THEOREM. _If two parallel lines are cut by a transversal, the exterior-interior angles are equal._
This is also a part of Euclid I, 29. It is usually followed by several corollaries, covering the minor and obvious cases omitted by the older writers. While it would be possible to dispense with these corollaries, they are helpful for definite reference in later propositions.
THEOREM. _The sum of the three angles of a triangle is equal to two right angles._
Euclid stated this as follows: "In any triangle, if one of the sides be produced, the exterior angle is equal to the two interior and opposite angles, and the three interior angles of the triangle are equal to two right angles." This states more than is necessary for the basal fact of the proposition, which is the constancy of the sum of the angles.
The theorem is one of the three most important propositions in plane geometry, the other two being the so-called Pythagorean Theorem, and a proposition relating to the proportionality of the sides of two triangles. These three form the foundation of trigonometry and of the mensuration of plane figures.

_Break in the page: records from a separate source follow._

/-- **Hartree balance on the crutch plane.** `L ≥ 3`, `U` real, `g ≥ 0`; `φ` a normalised ground
state of `K_{U,g} = hubbardTorus 2 L 1 U - (g/L²) Δ_dᴴΔ_d` in the sector `(2n, S^z = 0)`. Then
`re⟨φ, H₀ φ⟩ + U · re⟨φ, D φ⟩ ≤ E₀ + U · n²/L² + (g/L²) · re⟨φ, Δ_dᴴΔ_d φ⟩`: test `K_{U,g}` on the
paramagnetic paired Fermi sea `Φ_F` over a Fermi set with `|F| = n` (energy `E₀ + U n²/L²`,
`re_expect_hubbardTorus_pairedFermiSea`; its crutch term `-(g/L²)⟨Δ_dᴴΔ_d⟩ ≤ 0` is dropped).
(`n ≤ L²` is automatic: `φ ≠ 0` lies in the sector.) For `U ≥ 0`, dropping `U · re⟨φ, D φ⟩ ≥ 0`
(`re_expect_interaction_torus_mem_Icc`) gives the kinetic excess bound `re⟨φ, H₀ φ⟩ - E₀ ≤ U n²/L² + w`,
the `U L²` of Theorem 36(i) (`crutch_groundState_kineticExcess_le`) sharpened to `U n²/L²`. [this work] -/
theorem crutch_groundState_hartree_balance (hL : 3 ≤ L) (U : ℝ) {g : ℝ} (hg : 0 ≤ g) {n : ℕ}
    {φ : Fock (Orb (FermionTorus 2 L))} (hφ1 : star φ ⬝ᵥ φ = 1)
    (hφ : IsGroundStateInSector
      (hubbardTorus 2 L 1 U + ((-(g / (L : ℝ) ^ 2) : ℝ) : ℂ) •
        ((pairField dWaveFormFactor L)ᴴ * pairField dWaveFormFactor L)) (2 * n) 0 φ) :
    (star φ ⬝ᵥ (hubbardTorus 2 L 1 0 *ᵥ φ)).re +
        U * (star φ ⬝ᵥ ((∑ x : FermionTorus 2 L, numberOp x 0 * numberOp x 1 :
          Matrix (Finset (Orb (FermionTorus 2 L))) _ ℂ) *ᵥ φ)).re ≤
      (hubbardTorus 2 L 1 0).minEnergyOn (szSector (Λ := FermionTorus 2 L) (2 * n) 0) +
        U * ((n : ℝ) ^ 2 / (L : ℝ) ^ 2) +
        g / (L : ℝ) ^ 2 *
          (star φ ⬝ᵥ (((pairField dWaveFormFactor L)ᴴ * pairField dWaveFormFactor L) *ᵥ φ)).re := by
  classical
  -- Hermitian operators
  have hOh : ((pairField dWaveFormFactor L)ᴴ * pairField dWaveFormFactor L).IsHermitian :=
    isHermitian_conjTranspose_mul_self _
  have hHU : (hubbardTorus 2 L 1 U).IsHermitian := LiebThm1.hamiltonian_isHermitian _ 1 U
  have hKh : (hubbardTorus 2 L 1 U + ((-(g / (L : ℝ) ^ 2) : ℝ) : ℂ) •
      ((pairField dWaveFormFactor L)ᴴ * pairField dWaveFormFactor L)).IsHermitian :=
    isHermitian_add_ofReal_smul hHU hOh _
  obtain ⟨hmem, hne, hKφ⟩ := hφ
  -- `n ≤ |Λ*|`: the support of `φ` has an `n`-element `↑`-part
  have hsec : IsInSector n n φ := (mem_szSector_two_mul_zero_iff n φ).1 hmem
  obtain ⟨s, hs⟩ := Function.ne_iff.1 hne
  have hns : (upPart s).card = n := (not_imp_comm.1 (hsec s) hs).1
  have hn : n ≤ Fintype.card (TorusSite 2 L) := by
    have h1 : (upPart s).card ≤ Fintype.card (FermionTorus 2 L) := Finset.card_le_univ _
    have h2 : Fintype.card (FermionTorus 2 L) = L ^ 2 := by simp
    have h3 : Fintype.card (TorusSite 2 L) = L ^ 2 := by simp [ZMod.card]
    omega
  -- the competitor: the paired Fermi sea over a Fermi set `F`, `|F| = n`
  obtain ⟨F, eF, hFc, hF, hF'⟩ := exists_fermiSet (torusBand L) hn
  set Φ : Fock (Orb (FermionTorus 2 L)) :=
    (List.map (fun q : TorusSite 2 L => (pairMode q)ᴴ) F.toList).prod *ᵥ
      (vacuum : Fock (Orb (FermionTorus 2 L))) with hΦ_def
  have hΦmem : Φ ∈ szSector (Λ := FermionTorus 2 L) (2 * n) 0 := by
    have h := pairedState_mem_szSector (L := L) F.toList
    rwa [Finset.length_toList, hFc] at h
  have hΦ1 : star Φ ⬝ᵥ Φ = 1 := star_pairedState_dotProduct_self F.nodup_toList
  have hΦU : (star Φ ⬝ᵥ (hubbardTorus 2 L 1 U *ᵥ Φ)).re =
      (hubbardTorus 2 L 1 0).minEnergyOn (szSector (Λ := FermionTorus 2 L) (2 * n) 0) +
        U * ((n : ℝ) ^ 2 / (L : ℝ) ^ 2) := by
    rw [hΦ_def, re_expect_hubbardTorus_pairedFermiSea hL U F eF hF hF', hFc]
  -- variational principle for `K` on `Φ`, and `re⟨φ, Kφ⟩ = E_K`
  have hvar := minEnergyOn_le_rayleigh_of_mem hKh _ hΦmem hΦ1
  have hφK : (star φ ⬝ᵥ ((hubbardTorus 2 L 1 U + ((-(g / (L : ℝ) ^ 2) : ℝ) : ℂ) •
      ((pairField dWaveFormFactor L)ᴴ * pairField dWaveFormFactor L)) *ᵥ φ)).re =
      (hubbardTorus 2 L 1 U + ((-(g / (L : ℝ) ^ 2) : ℝ) : ℂ) •
        ((pairField dWaveFormFactor L)ᴴ * pairField dWaveFormFactor L)).minEnergyOn
          (szSector (Λ := FermionTorus 2 L) (2 * n) 0) := by
    rw [hKφ, dotProduct_smul, smul_eq_mul, hφ1, mul_one, Complex.ofReal_re]
  -- splittings of both Rayleigh quotients
  have hsφ := re_rayleigh_add_real_smul (hubbardTorus 2 L 1 U)
    ((pairField dWaveFormFactor L)ᴴ * pairField dWaveFormFactor L) (-(g / (L : ℝ) ^ 2)) φ
  have hsΦ := re_rayleigh_add_real_smul (hubbardTorus 2 L 1 U)
    ((pairField dWaveFormFactor L)ᴴ * pairField dWaveFormFactor L) (-(g / (L : ℝ) ^ 2)) Φ
  have huφ := re_rayleigh_hubbardTorus_split (L := L) U φ
  -- the crutch term of the competitor is non-positive
  have hOΦ : 0 ≤ (star Φ ⬝ᵥ
      (((pairField dWaveFormFactor L)ᴴ * pairField dWaveFormFactor L) *ᵥ Φ)).re :=
    (posSemidef_conjTranspose_mul_self (pairField dWaveFormFactor L)).re_dotProduct_nonneg _
  have hL0 : (0 : ℝ) < L := by exact_mod_cast (by omega : 0 < L)
  have hgL : 0 ≤ g / (L : ℝ) ^ 2 := by positivity
  have h1 : 0 ≤ g / (L : ℝ) ^ 2 * (star Φ ⬝ᵥ
      (((pairField dWaveFormFactor L)ᴴ * pairField dWaveFormFactor L) *ᵥ Φ)).re :=
    mul_nonneg hgL hOΦ
  linarith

The history of the proposition is extensive. Eutocius (_ca._ 510 A.D.), in his commentary on Apollonius, says that Geminus (first century B.C.) testified that "the ancients investigated the theorem of the two right angles in each individual species of triangle, first in the equilateral, again in the isosceles, and afterwards in the scalene triangle." This, indeed, was the ancient plan, to proceed from the particular to the general. It is the natural order, it is the world's order, and it is well to follow it in all cases of difficulty in the cla.s.sroom.
Proclus (410-485 A.D.) tells us that Eudemus, who lived just before Euclid (or probably about 325 B.C.), affirmed that the theorem was due to the Pythagoreans, although this does not necessarily mean to the actual pupils of Pythagoras. The proof as he gives it consists in showing that _a_ = _a_', _b_ = _b_', and _a_' + _c_ + _b_' = two right angles. Since the proposition about the exterior angle of a triangle is attributed to Philippus of Mende (_ca._ 380 B.C.), the figure given by Eudemus is probably the one used by the Pythagoreans.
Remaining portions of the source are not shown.